Mais que tu étais beau!... Cela, lorsque j'y pense,
ajouta-t-elle à demi-voix, me fait rougir...
Et tu retourneras au Rhône, dis?»
—«Au Rhône, enfant! et qu'irais-je donc faire?
le prince répondit, maintenant que je vois,
maintenant que je tiens celle que j'ai voulue!»
—«Que feras-tu de moi?»—«De toi, mignonne,
ce que moi je ferai? ma comtesse fantasque
de Mont-Dragon ou, si tu aimes mieux, d'Orange...»
LXXXVI
Et, la tête à l'évent, c'est ainsi qu'ils allaient,
eux, par les rues grouillantes,
mais ne voyaient plus rien: ni les monceaux
de draperies, de flassades[7], les tas
de soie dorée, soie grège ou floche,
qui vaut son pesant d'or, ni les enseignes
de toutes les couleurs, étendues en travers
sur les ruelles toutes blanches de chaux,
avec les noms des trafiquants de Gênes,
de Montpellier, de Cadix ou de Brousse,
ni les bazars qui donnent la berlue,
tant ils sont pleins de joyaux, de bijoux,
ni le joli caquet des Beaucairoises
jasant dans leurs boutiques sous les Arcs[8]
ou bien pesant les dattes sous leurs portes cintrées.
—«Il faut que je le vende, cependant, mon sachet
de paillettes d'or!» disait l'orpailleuse.
Et aux magasins ils entraient ensemble,
dans les fraîches maisons, à ciels-ouverts
tout festonnés à la mauresque,
et semblables à des sérails pleins d'odalisques.

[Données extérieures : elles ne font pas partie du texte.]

/-! ## The sub-stratum lift (bottom end, chain currency) -/

/-- **SUB-STRATUM LIFT (bottom end, chain currency).**  Let `d 0 < d 1 < d l` (`l ∉ {0,1}`), `det S₀ = 0`, `tr(adj S₀ · S₁) = 0`
(the bottom sub-stratum), `kᵀ adj(S₀) k ≠ 0`, and let the pencil determinant carry an alternation chain of `N + 1` positive points.
Then for some real `η` the pencil with `S₁ ↦ S₁ + η·kkᵀ` (same support; `S₀` untouched, so still `det S₀ = 0`, and now
`tr(adj S₀·S₁') = η · kᵀadj(S₀)k ≠ 0`: the GENERIC null-bottom sheet) carries an alternation chain of `N + 2` positive points.
[folklore] -/
theorem exists_altChain_of_nullBottom_sheetOne (d : Fin 4 → ℕ)
    (S : Fin 4 → Matrix (Fin 3) (Fin 3) ℝ) (hdet0 : (S 0).det = 0) (htr01 : ((S 0).adjugate * S 1).trace = 0)
    (k : Fin 3 → ℝ) (hk0 : k ⬝ᵥ ((S 0).adjugate *ᵥ k) ≠ 0) (h01 : d 0 < d 1) (h1 : ∀ l, l ≠ 0 → l ≠ 1 → d 1 < d l)
    {N : ℕ} {s : ℝ} {a : Fin (N + 1) → ℝ}
    (hchain : AltChain ((∑ l, (X : ℝ[X]) ^ d l • (S l).map C).det) N s a) :
    ∃ η s' : ℝ, ∃ a' : Fin (N + 2) → ℝ, AltChain ((∑ l, (X : ℝ[X]) ^ d l •
      ((S l + if l = 1 then η • Matrix.vecMulVec k k else 0)).map C).det) (N + 1) s' a' := by
  classical
  have h0 : ∀ l, l ≠ 0 → d 0 < d l := by
    intro l hl
    by_cases hl1 : l = 1
    · rw [hl1]; exact h01
    · exact h01.trans (h1 l hl hl1)
  have h0' : ∀ l, d 0 ≤ d l := fun l => by
    by_cases hl : l = 0
    · rw [hl]
    · exact (h0 l hl).le
  set P : Matrix (Fin 3) (Fin 3) ℝ[X] := ∑ l, (X : ℝ[X]) ^ d l • (S l).map C with hP
  set Nm : Matrix (Fin 3) (Fin 3) ℝ[X] := ∑ l, (X : ℝ[X]) ^ (d l - d 0) • (S l).map C with hNm
  have hPN : P = (X : ℝ[X]) ^ d 0 • Nm := pencil_eq_X_pow_smul d S h0'
  set kC : Fin 3 → ℝ[X] := fun i => C (k i) with hkC
  set q₁ : ℝ[X] := kC ⬝ᵥ (Nm.adjugate *ᵥ kC) with hq₁
  set g : ℝ[X] := P.det with hg
  set r : ℝ[X] := X ^ d 1 * (kC ⬝ᵥ (P.adjugate *ᵥ kC)) with hr
  -- `r = X^{d₁ + 2 d₀} · q₁`
  have hr' : r = X ^ (2 * d 0 + d 1) * q₁ := by
    rw [hr, hPN, Matrix.adjugate_smul, Fintype.card_fin]
    show X ^ d 1 * (kC ⬝ᵥ ((((X : ℝ[X]) ^ d 0) ^ (3 - 1) • Nm.adjugate) *ᵥ kC)) = X ^ (2 * d 0 + d 1) * q₁
    rw [Matrix.smul_mulVec, dotProduct_smul, smul_eq_mul, hq₁, ← mul_assoc, ← pow_mul, ← pow_add]
    congr 2
    omega
  -- value at `0`: `q₁(0) = kᵀ adj(S₀) k`
  have hN0 : (Polynomial.evalRingHom 0).mapMatrix Nm = S 0 := eval_zero_reduced_pencil d S h0
  have hq0 : q₁.coeff 0 = k ⬝ᵥ ((S 0).adjugate *ᵥ k) := by
    set φ : ℝ[X] →+* ℝ := Polynomial.evalRingHom 0 with hφ
    have hk0' : (⇑φ ∘ kC) = k := by funext i; simp [hφ, hkC]
    have hmv : (⇑φ ∘ (Nm.adjugate *ᵥ kC)) = (φ.mapMatrix Nm).adjugate *ᵥ k := by
      funext i
      rw [Function.comp_apply, RingHom.map_mulVec, hk0', ← RingHom.map_adjugate]
      rfl
    rw [Polynomial.coeff_zero_eq_eval_zero, ← Polynomial.coe_evalRingHom, ← hφ, hq₁, RingHom.map_dotProduct, hmv, hk0',
      hN0]
  -- coefficient hypotheses of the lifting step at order `e = 2 d₀ + d₁`
  have hgcoeff : ∀ n ≤ 2 * d 0 + d 1, g.coeff n = 0 := fun n hn =>
    coeff_det_pencil_eq_zero_of_nullBottom_sheetOne d h01 h1 S hdet0 htr01 n hn
  have hrcoeff : ∀ n < 2 * d 0 + d 1, r.coeff n = 0 := by
    intro n hn
    rw [hr', Polynomial.coeff_X_pow_mul', if_neg (not_le.mpr hn)]
  have hre : r.coeff (2 * d 0 + d 1) ≠ 0 := by
    rw [hr', Polynomial.coeff_X_pow_mul', if_pos le_rfl, Nat.sub_self, hq0]; exact hk0
  -- the lifting step
  have hs : s ≠ 0 := by
    intro h; have := hchain.2.2.2; rw [h, zero_mul] at this; exact lt_irrefl _ this
  obtain ⟨η₀, hη₀, H⟩ := altChain_lift_step g r (2 * d 0 + d 1) hgcoeff hrcoeff hre N s a hchain
  obtain ⟨η, hη, hηb, hηs⟩ := exists_small_of_sign η₀ s (r.coeff (2 * d 0 + d 1)) hη₀ hs hre
  obtain ⟨a', -, -, hchain'⟩ := H η hη hηb hηs
  have hid : ((∑ l, (X : ℝ[X]) ^ d l • ((S l + if l = 1 then η • Matrix.vecMulVec k k else 0)).map C)).det
      = g + C η * r := by
    rw [det_pencil_rankOne_update_letter 1, hg, hr]
  refine ⟨η, η * r.coeff (2 * d 0 + d 1), a', ?_⟩
  rw [hid]
  exact hchain'
/-! ## §2 Forests under laws invariant AT THE PRIVATE ENDPOINTS -/

/-- **FORESTS ARE PRODUCT HAAR UNDER EVERY PROBABILITY LAW INVARIANT AT THE PRIVATE ENDPOINTS** (signed coordinates): g0 part 4's induction verbatim, reading only the
invariance under `y ↦ (y = x_m ? g : 1)`, `x_m` the private endpoint of `b m`. [cite: Balaban1987RG1, (2.1) p.265 (the gauge-invariance sentence this reads); folklore] -/
theorem map_signedEvalFamily_eq_pi_haar_of_invariant_at (n : ℕ) :
    ∀ (b : Fin n → PBond P k) (side : Fin n → Bool)
      (_hleaf : ∀ m m' : Fin n, m' < m →
        (if side m then (b m).src else (b m).tgt) ≠ (b m').src ∧ (if side m then (b m).src else (b m).tgt) ≠ (b m').tgt)
      (ν : Measure (GaugeField P k G)) [IsProbabilityMeasure ν]
      (_hν : ∀ (m : Fin n) (g : G), ν.map (GaugeField.gaugeAct fun y => if y = (if side m then (b m).src else (b m).tgt) then g else 1) = ν),
      ν.map (fun (V : GaugeField P k G) (m : Fin n) => if side m then (V (b m))⁻¹ else V (b m)) =
        Measure.pi fun _ : Fin n => (HaarData.haar : Measure G) := by
  classical
  induction n with
  | zero =>
    intro b side _ ν _ _
    haveI : IsProbabilityMeasure (ν.map fun (V : GaugeField P k G) (m : Fin 0) => if side m then (V (b m))⁻¹ else V (b m)) :=
      Measure.isProbabilityMeasure_map (measurable_signedEvalFamily b side).aemeasurable
    ext s _
    rcases Set.eq_empty_or_nonempty s with h | h
    · rw [h, measure_empty, measure_empty]
    · rw [Subsingleton.eq_univ_of_nonempty h, measure_univ, measure_univ]
  | succ n ih =>
    intro b side hleaf ν _ hν
    set Ψ : GaugeField P k G → (Fin (n + 1) → G) := fun V m => if side m then (V (b m))⁻¹ else V (b m) with hΨ
    have hΨm : Measurable Ψ := measurable_signedEvalFamily b side
    set ρ : Measure (Fin (n + 1) → G) := ν.map Ψ with hρ
    haveI : IsProbabilityMeasure ρ := Measure.isProbabilityMeasure_map hΨm.aemeasurable
    set Ψ' : GaugeField P k G → (Fin n → G) := fun V j => if side (Fin.castSucc j) then (V (b (Fin.castSucc j)))⁻¹ else V (b (Fin.castSucc j)) with hΨ'
    have hleaf' : ∀ m m' : Fin n, m' < m →
        (if side (Fin.castSucc m) then (b (Fin.castSucc m)).src else (b (Fin.castSucc m)).tgt) ≠ (b (Fin.castSucc m')).src ∧
          (if side (Fin.castSucc m) then (b (Fin.castSucc m)).src else (b (Fin.castSucc m)).tgt) ≠ (b (Fin.castSucc m')).tgt :=
      fun m m' h => hleaf (Fin.castSucc m) (Fin.castSucc m') (Fin.castSucc_lt_castSucc_iff.mpr h)
    have hIH : ν.map Ψ' = Measure.pi fun _ : Fin n => (HaarData.haar : Measure G) :=
      ih (fun j => b (Fin.castSucc j)) (fun j => side (Fin.castSucc j)) hleaf' ν (fun m g => hν (Fin.castSucc m) g)
    set r : (Fin (n + 1) → G) → (Fin n → G) := fun W j => W (Fin.castSucc j) with hr
    have hrm : Measurable r := measurable_pi_lambda _ fun j => measurable_pi_apply _
    have hrΨ : r ∘ Ψ = Ψ' := by funext V; rfl
    have hρr : ρ.map r = Measure.pi fun _ : Fin n => (HaarData.haar : Measure G) := by
      rw [hρ, Measure.map_map hrm hΨm, hrΨ, hIH]
    have hTm : ∀ g : G, Measurable fun (W : Fin (n + 1) → G) (m : Fin (n + 1)) => if m = Fin.last n then W m * g else W m := by
      intro g
      refine measurable_pi_lambda _ fun m => ?_
      by_cases hm : m = Fin.last n
      · simp only [hm, if_true]; exact (measurable_pi_apply (Fin.last n) : Measurable fun W : Fin (n + 1) → G => W (Fin.last n)).mul_const g
      · simp only [hm, if_false]; exact (measurable_pi_apply m : Measurable fun W : Fin (n + 1) → G => W m)
    have hρT : ∀ g : G, ρ.map (fun W m => if m = Fin.last n then W m * g else W m) = ρ := by
      intro g
      have hv := signedEval_gaugeAct_single b side hleaf g⁻¹
      have hT := hTm g
      have hcomp : (fun (W : Fin (n + 1) → G) (m : Fin (n + 1)) => if m = Fin.last n then W m * g else W m) ∘ Ψ =
          Ψ ∘ GaugeField.gaugeAct (fun y => if y = (if side (Fin.last n) then (b (Fin.last n)).src else (b (Fin.last n)).tgt) then g⁻¹ else 1) := by
        funext V
        have h := hv V
        simp only [inv_inv] at h
        simp only [Function.comp, hΨ]
        rw [h]
      rw [hρ, Measure.map_map hT hΨm, hcomp, ← Measure.map_map hΨm (measurable_gaugeAct _), hν (Fin.last n) g⁻¹]
    refine (Measure.pi_eq fun s hs => ?_).symm
    set C : Set (Fin (n + 1) → G) := {W | ∀ j : Fin n, W (Fin.castSucc j) ∈ s (Fin.castSucc j)} with hC
    have hCeq : C = r ⁻¹' (Set.univ.pi fun j : Fin n => s (Fin.castSucc j)) := by
      ext W; simp [hC, hr]
    have hCm : MeasurableSet C := by
      rw [hCeq]; exact hrm (MeasurableSet.univ_pi fun j => hs (Fin.castSucc j))
    have hρC : ρ C = ∏ j : Fin n, (HaarData.haar : Measure G) (s (Fin.castSucc j)) := by
      rw [hCeq, ← Measure.map_apply hrm (MeasurableSet.univ_pi fun j => hs (Fin.castSucc j)), hρr, Measure.pi_pi]
    set μC : Measure G := (ρ.restrict C).map (fun W => W (Fin.last n)) with hμC
    have hlastm : Measurable fun W : Fin (n + 1) → G => W (Fin.last n) := measurable_pi_apply _
    haveI : IsFiniteMeasure μC := by rw [hμC]; infer_instance
    have hμC_apply : ∀ A : Set G, MeasurableSet A → μC A = ρ ({W | W (Fin.last n) ∈ A} ∩ C) := by
      intro A hA
      rw [hμC, Measure.map_apply hlastm hA, Measure.restrict_apply (hlastm hA)]
      rfl
    have hμC_inv : ∀ g : G, μC.map (fun x => x * g) = μC := by
      intro g
      ext A hA
      rw [Measure.map_apply (measurable_mul_const g) hA, hμC_apply _ (measurable_mul_const g hA), hμC_apply A hA]
      have hpre : (fun (W : Fin (n + 1) → G) (m : Fin (n + 1)) => if m = Fin.last n then W m * g else W m) ⁻¹'
          ({W | W (Fin.last n) ∈ A} ∩ C) = {W | W (Fin.last n) * g ∈ A} ∩ C := by
        ext W
        simp only [Set.mem_preimage, Set.mem_inter_iff, Set.mem_setOf_eq, if_true, hC, Fin.castSucc_ne_last, if_false]
      have hT := hTm g
      have hmeasAC : MeasurableSet ({W : Fin (n + 1) → G | W (Fin.last n) ∈ A} ∩ C) := (hlastm hA).inter hCm
      calc ρ ({W | W (Fin.last n) * g ∈ A} ∩ C)
          = ρ ((fun (W : Fin (n + 1) → G) (m : Fin (n + 1)) => if m = Fin.last n then W m * g else W m) ⁻¹'
              ({W | W (Fin.last n) ∈ A} ∩ C)) := by rw [hpre]
        _ = (ρ.map fun (W : Fin (n + 1) → G) (m : Fin (n + 1)) => if m = Fin.last n then W m * g else W m)
              ({W | W (Fin.last n) ∈ A} ∩ C) := (Measure.map_apply hT hmeasAC).symm
        _ = ρ ({W | W (Fin.last n) ∈ A} ∩ C) := by rw [hρT g]
    have hμC_eq : μC = μC Set.univ • (HaarData.haar : Measure G) := eq_mass_smul_haar_of_map_mul_right μC hμC_inv
    have hμC_univ : μC Set.univ = ρ C := by
      rw [hμC_apply _ MeasurableSet.univ]
      congr 1
      ext W; simp
    have hbox : Set.univ.pi s = {W : Fin (n + 1) → G | W (Fin.last n) ∈ s (Fin.last n)} ∩ C := by
      ext W
      simp only [Set.mem_univ_pi, Set.mem_inter_iff, Set.mem_setOf_eq, hC]
      rw [Fin.forall_fin_succ']
      exact and_comm
    rw [hbox, ← hμC_apply _ (hs (Fin.last n)), hμC_eq, Measure.smul_apply, smul_eq_mul, hμC_univ, hρC, Fin.prod_univ_castSucc]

Et sous les arceaux des salles voûtées,
riant entre eux deux, entre eux chuchotant,
ils visitaient, sans voir, les étalages
des Franchimands, Lombards et Arméniens,
des Estrelins, Marrans et Gitanos[9].
—«Il faut que je les vende, cependant, mes paillettes,»
l'Anglore redisait.—«Venez, fillette!»
Justement un orfèvre l'appelait:
—«Est-ce de l'or de Cèze ou du Gardon d'Anduze?»
—«D'Ardèche.»—«Voyons donc!» La dégourdie
vida sa poudre d'or dans la coupelle:
cela montait à vingt écus. Le damoiseau
dit:—«Batteur d'or, avec cela vous nous ferez
deux bagues lisses de fiançailles:
mettez le Drac sur l'une, un lézardeau sur l'autre...
Ce sera notre foire de Beaucaire.»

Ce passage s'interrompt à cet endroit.